Soft tissue infection. In cases of aggressive soft tissue infection such as gas gangrene and necrotizing fasciitis, primary treatment includes aggressive debridement and antibiotic therapy. Wilkinson did a retrospective cohort study on 44 patients who had a necrotizing soft tissue infection. The use of adjunctive HBOT lead to an almost ninefold increase in the patient’s rate of survival and significantly reduced the incidence of amputation.24 With acute soft tissue infections, one should use HBOT early with two to three daily 90-minute sessions at 3 atm. The higher pressure helps maintain the oxygen tension above 300 mmHg, which is sufficient to inhibit clostridial spores and exotoxin production.3

Crush injuries and compartment syndrome. Trauma resulting in crush injuries and/or compartment syndrome is often devastating. Acute limb compartment syndrome is a surgical emergency as it can lead to increased tissue pressure that reduces capillary perfusion below a level necessary for tissue viability. Delayed treatment is associated with significant morbidity due to irreversible ischemic necrosis of the muscles and nerves in the compartment.25

Bouachour and coworkers evaluated the efficacy of HBOT in the treatment of crush injuries in 36 patients in a randomized, double-blind, placebo-controlled clinical trial.26 The patients in the study received either a 90-minute twice-daily HBOT treatment or a 90-minute twice-daily sham treatment. Both groups started within 24 hours and received a total of six days of treatment. The HBOT-treated group had fewer amputations (one versus six) and required fewer skin flaps, grafts and vascular surgery. The HBOT-treated group also had higher rates of complete healing (17 patients versus 10 patients in the sham treatment group).

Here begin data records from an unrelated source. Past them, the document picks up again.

open Real RealInnerProductSpace InnerProductGeometry Literature.Geometry.DiscreteGeometry
  Literature.Analysis.ValidatedNumerics Finset

/-! ### Corners in forward form, and the evaluation of the system's terms -/

/-- **A corner in forward form**: with `N = ⟪u,w⟫ − ⟪y,u⟫⟪y,w⟫` and `D² = (1 − ⟪y,u⟫²)(1 − ⟪y,w⟫²)`,
`cos φ = N · (√D²)⁻¹` and `sin φ = √(1 − (N · (√D²)⁻¹)²)` for `φ = ∠(t_y u, t_y w)`. -/
theorem corner_forward {y u w : EuclideanSpace ℝ (Fin 3)} (hy : ‖y‖ = 1) (hu : ‖u‖ = 1)
    (hw : ‖w‖ = 1) (hyu : ⟪y, u⟫ ^ 2 < 1) (hyw : ⟪y, w⟫ ^ 2 < 1) :
    Real.cos (angle (perpTo y u) (perpTo y w)) =
      (⟪u, w⟫ - ⟪y, u⟫ * ⟪y, w⟫) * (Real.sqrt ((1 - ⟪y, u⟫ ^ 2) * (1 - ⟪y, w⟫ ^ 2)))⁻¹ ∧
    Real.sin (angle (perpTo y u) (perpTo y w)) =
      Real.sqrt (1 - ((⟪u, w⟫ - ⟪y, u⟫ * ⟪y, w⟫) *
        (Real.sqrt ((1 - ⟪y, u⟫ ^ 2) * (1 - ⟪y, w⟫ ^ 2)))⁻¹) ^ 2) := by
  obtain ⟨hD, hD2, hCD, hS0, hS2⟩ := corner_package hy hu hw hyu hyw
  have hsq : Real.sqrt ((1 - ⟪y, u⟫ ^ 2) * (1 - ⟪y, w⟫ ^ 2)) =
      ‖tangentProj y u‖ * ‖tangentProj y w‖ := by
    rw [← hD2, Real.sqrt_sq hD.le]
  have hC : Real.cos (angle (perpTo y u) (perpTo y w)) =
      (⟪u, w⟫ - ⟪y, u⟫ * ⟪y, w⟫) * (Real.sqrt ((1 - ⟪y, u⟫ ^ 2) * (1 - ⟪y, w⟫ ^ 2)))⁻¹ := by
    rw [hsq, ← hCD, mul_inv_cancel_right₀ hD.ne']
  refine ⟨hC, ?_⟩
  rw [← hC, ← hS2, Real.sqrt_sq hS0]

The study proved HBOT to be a useful adjunct in the management of severe (grade III) crush injuries of the limbs in patients more than 40 years old.

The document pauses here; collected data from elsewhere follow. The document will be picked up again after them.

import Summits.Ventures.AbcSig.Rows.TemplateC2a
import Summits.Ventures.AbcSig.Levels.N263
import Summits.Ventures.AbcSig.Levels.N526

/-!
# Venture AbcSig — ROW `C2aL263A6`: `xⁿ + 2^a·263^m·yⁿ = z²`, class `a ge6` (GENERATED by plean/leanrow.py)

HONEST FRAMING. A row of a COMPUTATION cell (`pub-abcsig`); a CONDITIONAL theorem, no claim on ABC or any summit.
Hypotheses: `BS04Package` (CITED), `DataComplete` at levels [263, 526] (COMPUTED, two-engine certified
level files), and the listed per-orbit exclusions `hX_…` (CITED — e.g. the cell's M6 Eisenstein certificates; the
row's R5 cell names each). Everything else is kernel-checked (`Rows/TemplateC2a.lean`, `Levels/N….lean`). Exponent
range: prime `n ≥ 11`, `n ≠ 263`; `B = 2^a 263^m` with `a, m < n` (n-th-power free).

-/

namespace Summit.Ventures.AbcSig

/-- Row `C2aL263A6` (see module docstring). -/
theorem row_C2aL263A6 (M : NewformModel) (hP : M.BS04Package)
    (hD263 : M.DataComplete 263 level263Orbits) (hD526 : M.DataComplete 526 level526Orbits)
    (n : ℕ) (hn : n.Prime) (hmin : 11 ≤ n) (hnℓ : n ≠ 263) (a m : ℕ) (ha : 6 ≤ a) (hm : 1 ≤ m) (han : a < n) (hmn : m < n)
    (hX_orbit_263_2 : n ∈ ([7, 131] : List ℕ) → M.Excludes 263 orbit_263_2 (famB (2 ^ a * 263 ^ m) n (fun _ _ => True)))
    (hX_orbit_526_5 : n ∈ ([11] : List ℕ) → M.Excludes 526 orbit_526_5 (famB (2 ^ a * 263 ^ m) n (fun _ _ => True)))
    (x y z : ℤ) (hxy1 : x * y ≠ 1) (hxy2 : x * y ≠ -1) : ¬ IsPrimitiveSolution 1 (2 ^ a * 263 ^ m) 1 n x y z := by
  have hℓ : Nat.Prime 263 := by norm_num
  have h7 : 7 ≤ n := by omega
  have hS263 :=
    (level263_sieve n hn h7 (fun o => M.Excludes 263 o (famB (2 ^ a * 263 ^ m) n (fun _ _ => True))) hX_orbit_263_2)
  have hS526 :=
    (level526_sieve n hn h7 (fun o => M.Excludes 526 o (famB (2 ^ a * 263 ^ m) n (fun _ _ => True))) (fun h => absurd h (by simp only [List.mem_cons, List.not_mem_nil, or_false]; omega)) hX_orbit_526_5)
  by_cases ha6 : a = 6
  · subst ha6
    exact rowC2a_a6 263 hℓ (by norm_num) M hP n hn h7 hnℓ hD263 hD526 m hm hmn
      hS263
      hS526 x y z hxy1 hxy2
  · exact rowC2a_age7 263 hℓ (by norm_num) M hP n hn h7 hnℓ hD526 a m (by omega) hm han hmn
      hS526 x y z hxy1 hxy2

end Summit.Ventures.AbcSig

Acute thermal burn injury. The efficacy of HBOT in the treatment of burns is not clear at this time. There is conflicting information within the literature. An economic analysis by Cianci and colleagues evaluated patients with 19 to 50 percent total body surface area burns.27 Over a five-year period, the study examined the length of stay, the number of surgical procedures and the total cost of care. Half of the patients received HBOT while the other half did not. The HBOT-treated group had a decreased length of stay, reduction of surgical procedures and decreased overall cost.

In contrast, a larger randomized prospective trial evaluating the use of HBOT in burn patients did not show any benefit in mortality, the length of stay or the extent of autograft use.28 Therefore, the authors of this study concluded that there is insufficient evidence to support the use of HBOT for acute burns.28 A systematic review of the literature by Villaneuva and colleagues in 2004 also confirmed there was no evidence to support the use of HBOT for acute burns.29 Further studies are needed in this area as the data available is too limited at this time.

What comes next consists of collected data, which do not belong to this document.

import Summits.HodgeConjecture.HodgeCM.Model.Binders.CMTypeFlips_1

/-! PORT of `HodgeCM/Model/Binders/CMTypeFlips.lean` (HodgeCMPerL run 81) — part 2: continuation of `Summits.HodgeConjecture.HodgeCM.Model.Binders.CMTypeFlips_1` (split at a top-level declaration boundary by port_pkg.py; scope re-opened below; declarations unchanged). -/

-- port_pkg: scope re-opened for this part (file-level context, then the namespace/section stack open at the cut)
set_option autoImplicit false
open scoped Pointwise
namespace HodgeCM
namespace CMTypeFlips
open Literature.NumberTheory.ComplexMultiplication
variable {G : Type*} [Group G] {E : Type*} [MulAction G E]
section Flips
variable {c : E → E}
/-- **Single-pair flips from size**: `E` has six points, `c` is a `G`-equivariant fixed-point-free involution realised by some `ρ ∈ G`, `G` acts
faithfully and transitively, and `|G| ≥ 24` (for a sextic CM field: `[K̃:ℚ] ∈ {24, 48}`).  Then `G` has single-pair flips.  Proof: the stabiliser
`H₁` of a point has `|H₁| = |G|/6 ≥ 4`; inside it, either a non-trivial element fixes a second pair — it is then an exact flip of the third pair —
or `H₁` moves `e₂` to `c e₂`, giving an element that flips pair 2 and fixes pair 1, which is an exact flip of pair 2 or, times `ρ`, of pair 1.
[folklore] -/
theorem hasFlips_of_card [Fintype E] [DecidableEq E] [Finite G] [MulAction.IsPretransitive G E]
    (hcG : ∀ (g : G) (e : E), g • c e = c (g • e)) (hcc : ∀ e : E, c (c e) = e) (hc : ∀ e : E, c e ≠ e)
    (hfaith : ∀ g : G, (∀ e : E, g • e = e) → g = 1) (ρ : G) (hρ : ∀ e : E, ρ • e = c e)
    (hE : Fintype.card E = 6) (hG : 24 ≤ Nat.card G) : HasFlips G c := by
  have hinj := injective_of_invol hcc
  -- two points in different pairs
  obtain ⟨e₁⟩ : Nonempty E := Fintype.card_pos_iff.1 (by omega)
  -- the stabiliser of `e₁` has at least four elements
  set H₁ := MulAction.stabilizer G e₁ with hH₁
  have hH₁card : 6 * Nat.card H₁ = Nat.card G := by
    have h := H₁.index_mul_card
    rw [hH₁, MulAction.index_stabilizer_of_transitive, Nat.card_eq_fintype_card, hE] at h
    exact h
  have hH₁ge : 4 ≤ Nat.card H₁ := by omega
  -- a point `e₂` outside the pair of `e₁`
  have hex₂ : ∃ e₂ : E, e₂ ≠ e₁ ∧ e₂ ≠ c e₁ := by
    by_contra h
    push Not at h
    have : (Finset.univ : Finset E) ⊆ {e₁, c e₁} := fun y _ => by
      rcases eq_or_ne y e₁ with rfl | hy
      · simp
      · simp [h y hy]
    have := Finset.card_le_card this
    rw [Finset.card_univ, hE] at this
    exact absurd (this.trans (Finset.card_insert_le _ _)) (by simp)
  obtain ⟨e₂, h₂₁, h₂₁'⟩ := hex₂
  -- a point `x` outside both pairs
  have hex : ∃ x : E, x ≠ e₁ ∧ x ≠ c e₁ ∧ x ≠ e₂ ∧ x ≠ c e₂ := by
    by_contra h
    push Not at h
    have : (Finset.univ : Finset E) ⊆ {e₁, c e₁, e₂, c e₂} := fun y _ => by
      by_cases h1 : y = e₁; · simp [h1]
      by_cases h2 : y = c e₁; · simp [h2]
      by_cases h3 : y = e₂; · simp [h3]
      simp [h y h1 h2 h3]
    have := Finset.card_le_card this
    rw [Finset.card_univ, hE] at this
    have h4 : ({e₁, c e₁, e₂, c e₂} : Finset E).card ≤ 4 :=
      (Finset.card_insert_le _ _).trans (by
        have := (Finset.card_insert_le (c e₁) ({e₂, c e₂} : Finset E))
        have h2 : ({e₂, c e₂} : Finset E).card ≤ 2 := Finset.card_le_two
        omega)
    omega
  obtain ⟨x, hx₁, hx₁', hx₂, hx₂'⟩ := hex
  have six := eq_or_of_card_six hE hc hcc h₂₁ h₂₁' hx₁ hx₁' hx₂ hx₂'
  -- elements of `H₁` fix `e₁` and `c e₁`
  have fix₁ : ∀ h : H₁, (h : G) • e₁ = e₁ := fun h => h.2
  have fix₁' : ∀ h : H₁, (h : G) • c e₁ = c e₁ := fun h => by rw [hcG, fix₁ h]
  -- orbit–stabiliser inside `H₁` for `e₂`
  set H₁₂ := MulAction.stabilizer H₁ e₂ with hH₁₂
  have hos : (MulAction.orbit H₁ e₂).ncard * Nat.card H₁₂ = Nat.card H₁ := by
    rw [← MulAction.index_stabilizer]; exact H₁₂.index_mul_card
  by_cases hk : 1 < Nat.card H₁₂
  · -- Case (i): a non-trivial `k` fixing `e₁` and `e₂`: it is an exact flip at `x`
    obtain ⟨⟨k, hk₁₂⟩, hk1⟩ := H₁₂.ne_bot_iff_exists_ne_one.1 (H₁₂.one_lt_card_iff_ne_bot.1 hk)
    have hk₂ : (k : G) • e₂ = e₂ := MulAction.mem_stabilizer_iff.1 hk₁₂
    have hk₂' : (k : G) • c e₂ = c e₂ := by rw [hcG, hk₂]
    have hk₁ : (k : G) • e₁ = e₁ := fix₁ k
    have hk₁' : (k : G) • c e₁ = c e₁ := fix₁' k
    -- `k` moves some point, necessarily `x` or `c x`, and then `k • x = c x`
    have hkx : (k : G) • x = c x := by
      have hne : (k : G) ≠ 1 := fun h => hk1 (Subtype.ext (Subtype.ext h))
      obtain ⟨y, hy⟩ : ∃ y, (k : G) • y ≠ y := by
        by_contra h; push Not at h; exact hne (hfaith _ h)
      -- `y ∈ {x, c x}`
      have hy' : y = x ∨ y = c x := by
        rcases six y with rfl | rfl | rfl | rfl | rfl | rfl
        · exact absurd hk₁ hy
        · exact absurd hk₁' hy
        · exact absurd hk₂ hy
        · exact absurd hk₂' hy
        · exact Or.inl rfl
        · exact Or.inr rfl
      -- `k • x ∉ {e₁, c e₁, e₂, c e₂, x}`
      have hkx' : (k : G) • x ≠ x := by
        rcases hy' with rfl | rfl
        · exact hy
        · intro h; exact hy (by rw [hcG, h])
      rcases six ((k : G) • x) with h | h | h | h | h | h
      · exact absurd (smul_left_cancel _ (h.trans hk₁.symm)) hx₁
      · exact absurd (smul_left_cancel _ (h.trans hk₁'.symm)) hx₁'
      · exact absurd (smul_left_cancel _ (h.trans hk₂.symm)) hx₂
      · exact absurd (smul_left_cancel _ (h.trans hk₂'.symm)) hx₂'
      · exact absurd h hkx'
      · exact h
    refine hasFlips_of_exists_flip hcG hkx fun e' h1 h2 => ?_
    rcases six e' with rfl | rfl | rfl | rfl | rfl | rfl
    · exact hk₁
    · exact hk₁'
    · exact hk₂
    · exact hk₂'
    · exact absurd rfl h1
    · exact absurd rfl h2
  · -- Case (ii): `H₁₂` trivial, so the `H₁`-orbit of `e₂` has `≥ 4` points and contains `c e₂`
    have hk1 : Nat.card H₁₂ = 1 := by
      have : 0 < Nat.card H₁₂ := Nat.card_pos
      omega
    rw [hk1, mul_one] at hos
    have hmem : c e₂ ∈ MulAction.orbit H₁ e₂ := by
      by_contra hnot
      have hsub : MulAction.orbit (↥H₁) e₂ ⊆ ({e₂, x, c x} : Set E) := by
        rintro y ⟨h, rfl⟩
        have hy₁ : (h : G) • e₂ ≠ e₁ := fun hh => h₂₁ (smul_left_cancel (h : G) (hh.trans (fix₁ h).symm))
        have hy₁' : (h : G) • e₂ ≠ c e₁ := fun hh => h₂₁' (smul_left_cancel (h : G) (hh.trans (fix₁' h).symm))
        have hy₂' : (h : G) • e₂ ≠ c e₂ := fun hh => hnot ⟨h, hh⟩
        show (h : G) • e₂ ∈ ({e₂, x, c x} : Set E)
        rcases six ((h : G) • e₂) with hh | hh | hh | hh | hh | hh
        · exact absurd hh hy₁
        · exact absurd hh hy₁'
        · simp [hh]
        · exact absurd hh hy₂'
        · simp [hh]
        · simp [hh]
      have hle : (MulAction.orbit (↥H₁) e₂).ncard ≤ 3 :=
        (Set.ncard_le_ncard hsub (Set.toFinite _)).trans
          ((Set.ncard_insert_le _ _).trans (by
            have := Set.ncard_insert_le x ({c x} : Set E)
            rw [Set.ncard_singleton] at this
            omega))
      omega
    obtain ⟨h, hh⟩ := hmem
    have hh₂ : (h : G) • e₂ = c e₂ := hh
    have hh₂' : (h : G) • c e₂ = e₂ := by rw [hcG, hh₂, hcc]
    have hh₁ : (h : G) • e₁ = e₁ := fix₁ h
    have hh₁' : (h : G) • c e₁ = c e₁ := fix₁' h
    -- `h • x ∈ {x, c x}`
    have hhx : (h : G) • x = x ∨ (h : G) • x = c x := by
      rcases six ((h : G) • x) with e | e | e | e | e | e
      · exact absurd (smul_left_cancel _ (e.trans hh₁.symm)) hx₁
      · exact absurd (smul_left_cancel _ (e.trans hh₁'.symm)) hx₁'
      · exact absurd (smul_left_cancel _ (e.trans hh₂'.symm)) hx₂'
      · exact absurd (smul_left_cancel _ (e.trans hh₂.symm)) hx₂
      · exact Or.inl e
      · exact Or.inr e
    rcases hhx with hhx | hhx
    · -- exact flip at `e₂`
      have hhx' : (h : G) • c x = c x := by rw [hcG, hhx]
      refine hasFlips_of_exists_flip hcG hh₂ fun e' h1 h2 => ?_
      rcases six e' with rfl | rfl | rfl | rfl | rfl | rfl
      · exact hh₁
      · exact hh₁'
      · exact absurd rfl h1
      · exact absurd rfl h2
      · exact hhx
      · exact hhx'
    · -- `h` flips pairs 2 and 3: `h * ρ` is an exact flip at `e₁`
      have hhx' : (h : G) • c x = x := by rw [hcG, hhx, hcc]
      refine hasFlips_of_exists_flip hcG (x := e₁) (f := (h : G) * ρ) ?_ fun e' h1 h2 => ?_
      · rw [mul_smul, hρ, hh₁']
      · rw [mul_smul, hρ]
        rcases six e' with rfl | rfl | rfl | rfl | rfl | rfl
        · exact absurd rfl h1
        · exact absurd rfl h2
        · rw [hh₂']
        · rw [hcc, hh₂]
        · rw [hhx']
        · rw [hcc, hhx]

end Flips

end CMTypeFlips

end HodgeCM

Compromised grafts and flaps. Researchers published a comprehensive review study evaluating the use of HBOT for compromised grafts and flaps in 2006.30 It showed that if one utilizes HBOT prior to and three days following skin grafting, there was a 29 percent increase in graft survival. Most of the support for HBOT in preventing graft/flap failure comes from a large number of animal studies.17,30

However, a recent 2008 retrospective cohort human study evaluated the use of HBOT after patients underwent reconstructive surgery for Gustilo type III A, B, and C war wounds to the extremities.31 Flap necrosis occurred in 51 percent of patients who did not receive HBOT versus only 15 percent in those who did receive HBOT. Skin graft lysis occurred in 52 percent of patients who were not treated with HBOT versus only 23 percent in those who were treated with HBOT. Since the amount of literature is limited, further studies are needed at this time.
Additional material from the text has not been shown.